2000-07-16 until 0000-00-00
Museum of Modern Art, Oxford
Oxford, , UK

Enclosed and Enchanted, an exhibition illustrating the ways in which ten contemporary artists explore various forms of landscape architecture, such as gardens, labyrinths, and parks. The artists included in the exhibition are Jean-Marc Bustamante (France), Stan Douglas (Canada), Gilbert & George (UK), Antony Gormley (UK), Cristina Iglesias (Spain), Takahiko Iimura (Japan), Wolfgang Laib (Germany), Diana Thater (USA), and Jan Vercruysse (Belgium).

United by an interest in architecture and how the outside world can be reconfigured in the context of the gallery, these artists examine the duality in man-made, yet natural, spaces. The result is a kind of double enclosure, in which the appropriation of nature by the artist mimics the taming of nature by the landscape architect. For these artists, the garden is an enclosed space that creates a natural imbalance, mimicking nature while simultaneously refuting many of its laws. The works included - ranging from photography to sculpture to installations - lead us to an unnatural space of refuge, pleasure, and fear.

Thus, Jan Vercruysse (Belgium) examines the notion of the maze or labyrinth, in what he calls the pleasure garden, in which the pleasure perhaps lies in getting lost.

Cristina Iglesias (Spain) constructs a fantastic inner chamber, a room of cast-bronze or aluminium vegetation.

Antony Gormley (UK) fashions an enormous apple, hanging from the ceiling like a relic from the Garden of Eden.

Jean-Marc Bustamante (France) suggests a relationship between a landscape composed of photographs of trees and abstract cement sculptures.

Stan Douglas (Canada) documents another kind of hidden landscape: the Schrebergärten that are situated between houses and railway tracks.

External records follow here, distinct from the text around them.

import Literature.Probability.LatticeModels.DartPhase
import Literature.Probability.LatticeModels.DirichletGreenFunction
import Literature.Probability.RandomPlanarGeometry.PlanarDomains
import Summits.CriticalPhenomena.CardyFormulaZ2.Theorems.CardySusyWardParafermionPrecompactKenyonDefs
import Literature.Probability.LatticeModels.MedialExplorationChains
import Literature.Probability.LatticeModels.MedialWinding

/-!
# The four-dart split of the vertex passage sum (helper for stub `stub_dartDictionary`)

Line `kenyon-stream-second-relation` of the crux `ParafermionPrecompact` (route `CardySusyWard`,
item stmt-CriticalPhenomena-11293). PATHWISE identity behind part (a) of the dart dictionary: for
every discrete Dobrushin datum `E`, mesh `δ ≠ 0`, configuration `ω` and genuine medial vertex
`z = s(x, x + eᵢ)` that is not an `A`–`B` edge of `E`,
`2 cos(π/12) · passageSum γ δ (1/3) z = Σ_{q : Fin 4} dartPhaseSum γ δ (1/3) c_q`,
`γ = medialExploration E ω`, `c_q = (pivotOf x i q, pivotOf x i q + classOffset q)` the class-`q`
corner at `z` (`fourDart_split_medialExploration`; vocabulary of `…KenyonDefs`) — the lattice
content of "the vertex observable is `κ Σ` of the edge observables at the four adjacent medial
edges" (Smirnov 2010, §2.2; Duminil-Copin–Smirnov 2012, §8.3.1). Proof: `γ` is `[]` or an
exploration path (`medialExploration_eq_nil_or`): its darts are medial darts and its end-vertices
are the `A`–`B` edges, so every passage through `z` is an incoming dart followed by an outgoing
one. A corner is `(v, v + c_q)` (`isCorner_iff_classOffset`), its dart runs along `(δ/2) I^q (I - 1)`;
the darts arriving at / leaving `z` are two explicit class corners each (`corner_of_target_eq_mv`,
`corner_of_source_eq_mv`) and ANY incoming/outgoing pair is a quarter turn (`abs_turning_at_mv`),
so `W_out = W_in ± π/2`, `windingAt = (W_in + W_out)/2` and `2cos(π/12) e^{-(i/3) windingAt} =
e^{-(i/3) W_in} + e^{-(i/3) W_out}` (`split_phase`); regrouping incoming phases by incoming darts
(shift `k ↦ k - 1`) and outgoing phases by outgoing darts (`sum_passages_in/out`) gives the
identity (`fourDart_split`). Design: no `FermionicObservable` in the import cone (the
`MedialPath.passageSum` / `Parafermion.dartPhaseSum` aliases the crux is written over stay
unambiguous downstream); the direction/class tables are local notations, no new definitions.
References: S. Smirnov, Ann. of Math. 172 (2010), §2.2 [Smirnov2010]; H. Duminil-Copin,
S. Smirnov, Clay Math. Proc. 15 (2012), §8.3 [DuminilCopinSmirnov2012Lattice].
-/

noncomputable section
import Literature.NumberTheory.LFunctions.WeilTwoPrimeOddMarginKBase
import Literature.NumberTheory.LFunctions.WeilBlockRowsPZ
import HarnessLib

/-!
# Two-prime odd-margin certificate K: the Bessel block claim `Hp = C H Cᵀ`, rows 70–74

`WeilCert.checkHpRow` for certificate K (the exact Legendre cancellation `C H Cᵀ = diag(2a₀/(4i+3))`), by `decide +kernel`. Pure proof file.
-/

noncomputable section

namespace Literature.NumberTheory.LFunctions

set_option maxHeartbeats 0 in
/-- Row 70 of `C H Cᵀ` is row 70 of `Hp` (certificate K). [folklore] -/
theorem checkHpRow1_70_weilCert23K : weilCert23KBase.checkHpRow weilCert23KHp 1 70 = true := by
  decide +kernel

set_option maxHeartbeats 0 in
/-- Row 71 of `C H Cᵀ` is row 71 of `Hp` (certificate K). [folklore] -/
theorem checkHpRow1_71_weilCert23K : weilCert23KBase.checkHpRow weilCert23KHp 1 71 = true := by
  decide +kernel

set_option maxHeartbeats 0 in
/-- Row 72 of `C H Cᵀ` is row 72 of `Hp` (certificate K). [folklore] -/
theorem checkHpRow1_72_weilCert23K : weilCert23KBase.checkHpRow weilCert23KHp 1 72 = true := by
  decide +kernel

set_option maxHeartbeats 0 in
/-- Row 73 of `C H Cᵀ` is row 73 of `Hp` (certificate K). [folklore] -/
theorem checkHpRow1_73_weilCert23K : weilCert23KBase.checkHpRow weilCert23KHp 1 73 = true := by
  decide +kernel

set_option maxHeartbeats 0 in
/-- Row 74 of `C H Cᵀ` is row 74 of `Hp` (certificate K). [folklore] -/
theorem checkHpRow1_74_weilCert23K : weilCert23KBase.checkHpRow weilCert23KHp 1 74 = true := by
  decide +kernel


end Literature.NumberTheory.LFunctions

Takahiko Iimura (Japan) shows how film can transform a landscape, in this case a Japanese rock garden.

Wolfgang Laib (Germany) presents us with nature itself, in his delicate but geometric, pollen floor pieces.

Gilbert & George (UK), in their 'charcoalsculptures', also attempt to enclose us in an artificial space, drawn from recognisable spaces like the Tuilerie Gardens in Paris

And, finally, Diana Thater (USA) uses Monet’s gardens in Giverny as a springboard for an examination of colour and perception.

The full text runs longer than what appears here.